Unnamed: 0,author,book_num,avg
0,J.K. Rowling/Mary GrandPré,4,4.283844
1,Markus Zusak/Cao Xuân Việt Khương,1,4.264151
2,J.R.R. Tolkien,2,4.258446
3,Louisa May Alcott,1,4.192308
4,Rick Riordan,1,4.080645
5,William Golding,1,3.901408
6,J.D. Salinger,1,3.825581
7,Paulo Coelho/Alan R. Clarke/Özdemir İnce,1,3.789474
8,William Shakespeare/Paul Werstine/Barbara A. M...,1,3.787879
9,Dan Brown,2,3.75454


**Find the average number of text reviews among users who rated more than 50 books.**

In [51]:
# Creating an SQL query.

query_5 ='''SELECT ROUND(AVG(cnt), 2) FROM (
            SELECT re.username, COUNT(*) cnt
            FROM reviews re
            JOIN (SELECT username
            FROM ratings
            GROUP BY username
            HAVING COUNT(*) > 50) x on x.username = re.username
            GROUP BY re.username) y
'''

In [52]:
c_7 = pd.io.sql.read_sql(query_5, con = engine)

In [53]:
c_7

Unnamed: 0,round
0,24.33


We find that the average number of text reviews among users who rated more than 50 books is 24.3

# Describe your conclusions for each of the tasks.

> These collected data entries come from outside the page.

import Mathlib
import Literature.Analysis.OperatorTheory.ContractiveDetComplexity
import Summits.ValiantsHypothesis.ValiantsHypothesis.Theorems.ContractivityPricePriceOfContractivityStubOneLargeClassSchur
import Summits.ValiantsHypothesis.ValiantsHypothesis.Theorems.FreeFermionCLLCubicReadOnce
import HarnessLib

/-!
# ♦ for few colour classes — piece (W2) `piece3_schurExpansion`: row-multilinear expansion

Crux `PriceOfContractivity` (stmt-ValiantsHypothesis-10583), line `birth`, registered stub
`stub_stableLifting_fewColours` (skeleton rev 10), piece `piece3_schurExpansion` (W2).

For a block matrix `K = [[A, B], [C, D]]` on `Fin n ⊕ Fin t` coloured `x` on the first block and
`c : Fin t → σ` on the second, the Sylvester pencil determinant expands multilinearly in the
foreign rows:
`det (1 + diag (X ∘ κ) K) = Σ_{S ⊆ Fin t} Ê_S · ∏_{i ∈ S} X_{c i}`,
`E_S(ξ) = det [[1 + ξA, ξB_{·S}], [C_{S·}, D_{SS}]] ∈ ℂ[ξ]` the bordered determinant and
`^` the substitution `ξ ↦ X_x`.

Proof (pointwise, then polynomial).  At a point `z` with `a(ξ) := det (1 + ξA) ≠ 0` (`ξ = z_x`)
the pencil determinant is `a(ξ) · det (1 + diag (z ∘ c) M(ξ))` with the Schur complement
`M(ξ) = D − ξ C (1 + ξA)⁻¹ B` (`schur_eval_pencil_fromBlocks`); the principal-minor expansion
`det (1 + diag (y) M) = Σ_S (∏_{i ∈ S} y_i) det M_{SS}` (`det_one_add_diagonal_mul_eq_sum_minors`)
and `E_S(ξ) = a(ξ) · det M(ξ)_{SS}` (Schur complement of the bordered matrix) give the identity at
all such `z`; since `a(0) = 1 ≠ 0` the two polynomials agree (`schur_eq_of_eval_eq`).  All folklore.
-/

noncomputable section

-- `Summit.<Summit>.<Problem>` repeats `ValiantsHypothesis` by the tree's layout convention (D-0017).
set_option linter.dupNamespace false

namespace Summit.ValiantsHypothesis.ValiantsHypothesis.Theorems.PriceOfContractivity.FewColours

open Matrix
open Summit.ValiantsHypothesis.ValiantsHypothesis.Theorems.PriceOfContractivity.OneLargeClass
  (schur_eval_pencil_fromBlocks schur_eval_det_one_add_X_smul schur_eval_aeval_X
    schur_eq_of_eval_eq)
open Summit.ValiantsHypothesis.ValiantsHypothesis.Theorems.FreeFermionCLLCubicReadOnce
  (det_one_add_diagonal_mul_eq_sum_minors)

/-! ### The bordered determinant at a point, general index map -/

/-- `E_w(ξ) = a(ξ) · det (M(ξ)_ww)` when `a(ξ) = det (1 + ξA) ≠ 0`, for the bordered determinant
`E_w = det [[1 + ξA, ξB_w], [C_w, D_ww]] ∈ ℂ[ξ]` indexed by an arbitrary map `w : o → Fin t`
(Schur complement of the `(1 + ξA)`-block). [folklore] -/
theorem eval_bordPoly_of_map {n t : ℕ} {o : Type*} [Fintype o] [DecidableEq o]
    (A : Matrix (Fin n) (Fin n) ℂ) (B : Matrix (Fin n) (Fin t) ℂ) (C : Matrix (Fin t) (Fin n) ℂ)
    (D : Matrix (Fin t) (Fin t) ℂ) (w : o → Fin t) (ξ : ℂ) (hA : (1 + ξ • A).det ≠ 0) :
    (Matrix.fromBlocks
        ((1 : Matrix (Fin n) (Fin n) (Polynomial ℂ)) +
          (Polynomial.X : Polynomial ℂ) • A.map (fun a : ℂ => Polynomial.C a))
        ((Polynomial.X : Polynomial ℂ) • (B.submatrix id w).map (fun a : ℂ => Polynomial.C a))
        ((C.submatrix w id).map (fun a : ℂ => Polynomial.C a))
        ((D.submatrix w w).map (fun a : ℂ => Polynomial.C a))).det.eval ξ =
      (1 + ξ • A).det * ((D - ξ • (C * (1 + ξ • A)⁻¹ * B)).submatrix w w).det := by
  -- adapted from `OneLargeClass.eval_bordPoly` (index map `Fin s → Fin t` ↦ `o → Fin t`)
  have heval : (Matrix.fromBlocks
        ((1 : Matrix (Fin n) (Fin n) (Polynomial ℂ)) +
          (Polynomial.X : Polynomial ℂ) • A.map (fun a : ℂ => Polynomial.C a))
        ((Polynomial.X : Polynomial ℂ) • (B.submatrix id w).map (fun a : ℂ => Polynomial.C a))
        ((C.submatrix w id).map (fun a : ℂ => Polynomial.C a))
        ((D.submatrix w w).map (fun a : ℂ => Polynomial.C a))).det.eval ξ =
      (Matrix.fromBlocks (1 + ξ • A) (ξ • B.submatrix id w) (C.submatrix w id)
        (D.submatrix w w)).det := by
    rw [← Polynomial.coe_evalRingHom, RingHom.map_det, RingHom.mapMatrix_apply,
      Matrix.fromBlocks_map]
    congr 1
    ext (i | i) (j | j)
    · rw [Matrix.fromBlocks_apply₁₁, Matrix.fromBlocks_apply₁₁, Matrix.map_apply, Matrix.add_apply,
        Matrix.add_apply, Matrix.smul_apply, Matrix.smul_apply, Matrix.map_apply, Matrix.one_apply,
        Matrix.one_apply]
      split_ifs <;> simp <;> ring
    · rw [Matrix.fromBlocks_apply₁₂, Matrix.fromBlocks_apply₁₂, Matrix.map_apply, Matrix.smul_apply,
        Matrix.smul_apply, Matrix.map_apply, Polynomial.coe_evalRingHom, smul_eq_mul, smul_eq_mul,
        Polynomial.eval_mul, Polynomial.eval_X, Polynomial.eval_C]
    · rw [Matrix.fromBlocks_apply₂₁, Matrix.fromBlocks_apply₂₁, Matrix.map_apply, Matrix.map_apply,
        Polynomial.coe_evalRingHom, Polynomial.eval_C]
    · rw [Matrix.fromBlocks_apply₂₂, Matrix.fromBlocks_apply₂₂, Matrix.map_apply, Matrix.map_apply,
        Polynomial.coe_evalRingHom, Polynomial.eval_C]
  letI : Invertible (1 + ξ • A) := Matrix.invertibleOfIsUnitDet _ (isUnit_iff_ne_zero.mpr hA)
  rw [heval, Matrix.det_fromBlocks₁₁, Matrix.invOf_eq_nonsing_inv]
  congr 2
  rw [Matrix.submatrix_sub, Pi.sub_apply, Pi.sub_apply, Matrix.submatrix_smul, Pi.smul_apply,
    Pi.smul_apply, Matrix.submatrix_mul _ _ w id w Function.bijective_id,
    Matrix.submatrix_mul _ _ w id id Function.bijective_id, Matrix.submatrix_id_id, Matrix.mul_smul]

/-! ### The expansion -/

/-- **Piece (W2): row-multilinear (Schur) expansion of the pencil determinant of a two-block
matrix.**  For `K = [[A, B], [C, D]]` (blocks `Fin n`, `Fin t`) coloured `x` on the first block and
`c` on the second, `det (1 + diag (X ∘ κ) K) = Σ_{S ⊆ Fin t} Ê_S · ∏_{i ∈ S} X_{c i}` with
`E_S = det [[1 + ξA, ξB_{·S}], [C_{S·}, D_{SS}]] ∈ ℂ[ξ]` and `^` the substitution `ξ ↦ X_x`.
[folklore] -/
theorem piece3_schurExpansion :
    ∀ {σ : Type} {n t : ℕ} (x : σ) (c : Fin t → σ) (A : Matrix (Fin n) (Fin n) ℂ)
      (B : Matrix (Fin n) (Fin t) ℂ) (C : Matrix (Fin t) (Fin n) ℂ) (D : Matrix (Fin t) (Fin t) ℂ),
      (1 + Matrix.diagonal (fun i => MvPolynomial.X (Sum.elim (fun _ => x) c i)) *
          (Matrix.fromBlocks A B C D).map (fun a : ℂ => (MvPolynomial.C a : MvPolynomial σ ℂ))).det =
        ∑ S : Finset (Fin t),
          Polynomial.aeval (MvPolynomial.X x : MvPolynomial σ ℂ)
            (Matrix.fromBlocks
              ((1 : Matrix (Fin n) (Fin n) (Polynomial ℂ)) +
                (Polynomial.X : Polynomial ℂ) • A.map (fun a : ℂ => Polynomial.C a))
              ((Polynomial.X : Polynomial ℂ) •
                (B.submatrix id (fun i : S => (i : Fin t))).map (fun a : ℂ => Polynomial.C a))
              ((C.submatrix (fun i : S => (i : Fin t)) id).map (fun a : ℂ => Polynomial.C a))
              ((D.submatrix (fun i : S => (i : Fin t)) (fun i : S => (i : Fin t))).map
                (fun a : ℂ => Polynomial.C a))).det *
            ∏ i ∈ S, MvPolynomial.X (c i) := by
  intro σ n t x c A B C D
  set a : Polynomial ℂ := ((1 : Matrix (Fin n) (Fin n) (Polynomial ℂ)) +
    (Polynomial.X : Polynomial ℂ) • A.map (fun a : ℂ => Polynomial.C a)).det with ha
  have ha_eval : ∀ ξ : ℂ, a.eval ξ = (1 + ξ • A).det := schur_eval_det_one_add_X_smul A
  have ha0 : a.eval 0 ≠ 0 := by rw [ha_eval]; simp
  refine schur_eq_of_eval_eq x a ha0 fun z hz => ?_
  rw [ha_eval] at hz
  rw [schur_eval_pencil_fromBlocks x c A B C D z hz, det_one_add_diagonal_mul_eq_sum_minors,
    Finset.mul_sum, map_sum]
  refine Finset.sum_congr rfl fun S _ => ?_
  rw [map_mul, schur_eval_aeval_X, eval_bordPoly_of_map A B C D _ (z x) hz, map_prod]
  simp only [MvPolynomial.eval_X]
  ring

end Summit.ValiantsHypothesis.ValiantsHypothesis.Theorems.PriceOfContractivity.FewColours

- On the first task, we find that after January 1, 2000, 818 books were released.


- On the second task, we find the number of user reviews and the average rating for each book.


- On the third task, Identify the publisher that has released the greatest number of books with more than 50 pages and found that Penguin Books was the winner with 42 books.


- on the fourth task, we Identify the author with the highest average book rating: "Diana Gabaldon."


- On the fifth task, we find that the average number of text reviews among users who rated more than 50 books is 24.3.